Эти книги, общим числом около 11 тысяч, были переданы в Государственную библиотеку им. В.И. Ленина и растворились в ее фондах. Около 500 томов были переданы в ближайшую школу и на агитпункт.

- А я все их читал! - гордо заявил Коба. - И еще все новые художественные произведения всех более-менее известных авторов, особенно тех, которые претендовали на какую-либо премию! А вот ты, Ельцин! Ты же читать начал только после отставки! Звонил ли хоть раз какому-либо писателю или поэту по телефону? Приглашал к себе на обед? Устраивал посиделки с литераторами? Помог хоть кому-то из них? В Россию Солженицин из Америки вернулся – как ты его встретил?

- Я ему орден предложил!

- Который он не принял! А ты его из памяти выбросил – своей! И попытался лишить народной памяти! Не давал ему возможности выступать на телевидении, обрек на одиночество! Вообще-то правильно сделал! - неожиданно выпалил тиран. - Рот ему заткнул – это умно. Хотя лучше было бы расстрелять...

- Гнилая политика оставлять в живых творческих людей — врагов народа особенно процветала при Брежневе, - наябедничал Молотов.

- Да, ведь именно при нем диссидент Синявский впервые был отправлен за границу - во Францию, - проявил неожиданные познания в новейшей российской истории Коба.

- «Вот это уж зря отпустили. Евреев еще можно выпустить, черт с ними, не хотят, а русского выпускать – это, по-моему, слабость. У тех есть своя родина – пожалуйста», - начал сокрушаться Вячеслав Михайлович.

- Какая родина? Израиль – буржуазное государство!

- «Пускай, наплевать на них. Они сами буржуазные, если они с нами не мирятся. Но назад не принимать – что у нас страна, гостиница что ли?.. Вот пришлось Троцкого отпустить, а он антисоветчину там разводил. Я считаю, что все-таки правильно, что отпустили. Он бы больше будировал...»

- В 1928-29-м можно было убить его? - влез в беседу тирана с его подручным Ницше.

- «Нельзя. Еще было бы пятно. И так с противниками... Все надежды на какие-то технические средства, а политика на втором плане. А политика – она решает. Да и сейчас убить Солженицына было бы нетрудно. Я считаю, что посадить было бы лучше».

- Так он фактически в ссылке был! - стал оправдываться Ельцин – и осекся: понял, что сболтнул...

- Не понимаю, чего литераторы, пережившие мое правление, меня не любят? - закокетничал Сталин. - Я о них заботился куда больше, чем все остальные правители СССР вместе взятые!

- Потому и не любят, что еле выжили! - пояснил Ницше.

- Однако большинство советских граждан меня боготворили! - торжествующе объявил Коба. Да и сейчас моих поклонников не так мало!

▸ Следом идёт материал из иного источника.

import Literature.MathematicalPhysics.QuantumFieldTheory.Balaban1983to89.B9Thm312WholeBlocksPairM
import Literature.MathematicalPhysics.QuantumFieldTheory.Balaban1983to89.B9Thm312WholeHZ
import Literature.MathematicalPhysics.QuantumFieldTheory.Balaban1983to89.B9Thm312WholeStepRegular

/-!
# `Balaban1983to89.B9Thm312WholeBlocksRegular` — [B9] Theorem 3.12 (3.46): THE L² BLOCK OF A KERNEL FAMILY CO-READ BY A ∈ {G, G₁}, FROM THE SUP MEMBERS OF A
# (not from the raw-state steps) — `B9Thm312WholeBlocksNbrRec.blockBds_of_step` ∕ `B9Thm312WholeBlocksPairM.l2Block_of_step_pairM` cut at the member line, so that
# the members may come from the REGULAR state (`B9Thm312WholeMembersRegular`) — LOCATED-U8′

T. Bałaban, *Propagators for lattice gauge theories in a background field*, Commun. Math. Phys. **99** (1985) 389–434 [`Balaban1985BackgroundPropagators`,
"B9"]; [4] = T. Bałaban, *Propagators and renormalization transformations for lattice gauge theories. II*, Commun. Math. Phys. **96** (1984) 223–250
[`Balaban1984PropagatorsII`].  statement-level skeleton of published theorems with citation tags; proofs where landed; nothing here is a claim about the
Yang–Mills mass gap.  Sequel of `B9Thm312WholeBlocksNbrRec` ∕ `B9Thm312WholeBlocksPairM` (dag-n06-l g5–g6).

THE PRINT.  (3.46) p. 398 (the six block-L² lines of a propagator: A, ∇_UA, A∇\*_U, ∇∇A, ∇A∇\*, A∇\*∇\* with the weights (Lʲη)², Lʲη, Lʲη, 1, 1, 1); Thm 3.12
p. 423 (G and G₁ satisfy (3.42)–(3.47)); p. 422: convergence of (3.130) «in all norms appearing on the left-hand sides of (3.42)–(3.47)».

THE POINT (dag-n06-l LOCATED-U8′).  `blockBds_of_step` derives the L² lines 0, 1, 2 of A by Schur's test from the SUP members |Aλ|, |∇_UAλ|, |A∇\*_UJ| (`l2bd_entry0_of_sup`,
`l2bd_entry12_of_sup`), and obtains those members from the raw-state steps `hK1 hK2 hKD` — beyond print for A = G₁ at Δ⁽²⁾ ≠ 0.  THIS FILE takes the three sup members AS
HYPOTHESES (`hm0 hm1 hm2`, printed shapes C₀(Lʲη)²e^{−ρd}, C₁Lʲηe^{−ρd}; for G they are today's `entry0_of_step ∕ entry1_of_stepD ∕ entry2_of_step`, for G₁ the regular-state
members `entry0_of_stateS ∕ entry1_of_stateS ∕ entry2_of_stateS`), keeps the L²-only lines 3, 4, 5 (`l2bd_mixedFamily_of_step`, `blockBds_of_step`'s family lines are re-derived
from `l2bd_family3_of_step ∕ l2bd_family5_of_step` — block-L² bounds of T = Δ′_π + Δ⁽²⁾_π are (3.46)-legitimate, the sandwich D_UG′D\*_U is bounded in L²), and reads the six lines
on the neighbourhood exactly as `l2Block_of_step_pairM`.  The constant is ANY `KL` dominating the five pieces (`hKLa hKLb hKL3 hKL3' hKL5`).
* §1 ★★ `l2Block_of_members_pairM` — `L2Block K (mN·m·Cev·CL²·e^{rρ_f}·KL) ρ_f U`.
* §2 THE H-WORDS OF (3.126)∕(3.129) THROUGH A REGULAR STATE (`B9Thm312WholeHZ.H_entry0Z ∕ hkh_cNormRZ ∕ hkh_of_step_nbrZ` with the raw class 𝔠⁽²⁾ of the resolvent
  replaced by a free 𝔖): ★ `H_entry0_of_stateS` (H = A∘(Q\*C) : 𝔠_Z⁽²⁾ → 𝔖 — g26 `hasMaj_right_of_stepS` with the producer G₀Q\* INTO 𝔖), `H_read_of_stateS` (read back to 𝔠⁽²⁾: today's `hH0m ∕ hH10m`
  shape), ★ `hkh_cNormR_stateZ` ∕ ★★ `hkh_of_state_nbrZ` (the Hölder member of (3.133) for H ∕ H₁ on the neighbourhood from the probe of the left step OUT OF 𝔖 and H INTO 𝔖).
HONEST SCOPE.  Bookkeeping; every member, step bound, reading and Theorem-3.3 line enters as a HYPOTHESIS; nothing of [B9]∕[4] asserted; no pin, no certificate edit;
COUNT-NEUTRAL; N06 NOT discharged; one finite lattice at a time — nothing continuum ∕ OS ∕ mass gap.  Cell `pub-ymgap` (HUMAN RULING D-0062), Track A node N06 [B9],
bundle F7 rows 20–21, seat `pub-ymgap-dag-n06-l` (g27), 2026-08-29.  NEW file; nothing landed is modified.
-/

namespace Literature.MathematicalPhysics.QuantumFieldTheory.Balaban1983to89.B9Thm312WholeBlocksRegular

open Literature.MathematicalPhysics.QuantumFieldTheory.Balaban1983to89
open Finset B6RandomWalk B6RandomWalkHom B9Thm34Ext B9Thm37Glue B9Thm37GlueCor36 B11SectG B9SectDSup B9SectDL2Decay
open B9Thm37AllNorms B9Thm37AllNormsInstances B9FromB6 B9FromB6ModelSignsOn B9SectBStepWhole B9Thm312Whole B9Thm312WholeLeaf
open B9Thm312WholeLeft B9RWSums343Holder B9RWSums346Schur B9RWSumsReadsRel B9RWSumsReadsNbr B9Ineq347 B9Thm312WholeClasses
open B9Thm312WholeHolder B9Thm312WholeL2 B9Thm312WholeBlocksRel B9RWSums346SecondDiff B9Thm312WholeBlocksNbr B9Thm312WholeBlocksNbrRec
open B9RWSums344InputFam B9Thm312WholeDir B9Thm312WholeBlocksPairM
open B9Thm312WholeH B9CoRealizesHRel B9Thm312WholeHHolder B9Thm312WholeHHolderNbr B9Thm312WholeHZ B9Thm312WholeStepRegular

noncomputable section

variable {g : B9.Geometry} {B : B9.Backgrounds} {X Y Z W P : Type}
variable [Fintype X] [Fintype Y] [Fintype P] [Fintype g.Site] [DecidableEq g.Site]
variable {R₀ : ℝ} {H₀ : Prop}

- Странности русского менталитета, - объяснил философ.

- Вы правы, господин Ницше! - вперед вышла душа гениального барда Булата Окуджавы. - Позвольте, я охарактеризую эти особенности...

«Давайте придумаем деспота,

Чтоб в душах царил он один

От возраста самого детского

И до благородных седин.

Усы ему вырастим пышные,

Тигриные вставим глаза,

Оденем в сапожки неслышные

И проголосуем все – за!

Давайте придумаем деспота,

Придумаем, как захотим.

Потом будет спрашивать не с кого,

Коль вместе его сотворим.

И пусть он над нами куражится

И пальцем грозится из тьмы,

Пока наконец не окажется,

Что сами им созданы мы!»

Великое стихотворение потрясло всех...

- «Эта штука будет посильнее «Фауста» Гете» - процитировал своего приемника Ленин.

- Чертовски правдивое стихотворение! - затряс козлиной бородой Люцифер. - Ты, Сталин, ухитрился наплодить в СССР себе подобных, а непохожих истреблял. Вот твои духовные детки тебя до сих пор и чтят! Желают возвращения расстрелов, лагерей, ночных «черных воронов», доносов, допросов – только чтоб «в стране был порядок!»

- Самый идеальный порядок царит на кладбищах, - сделал философский вывод Ницше.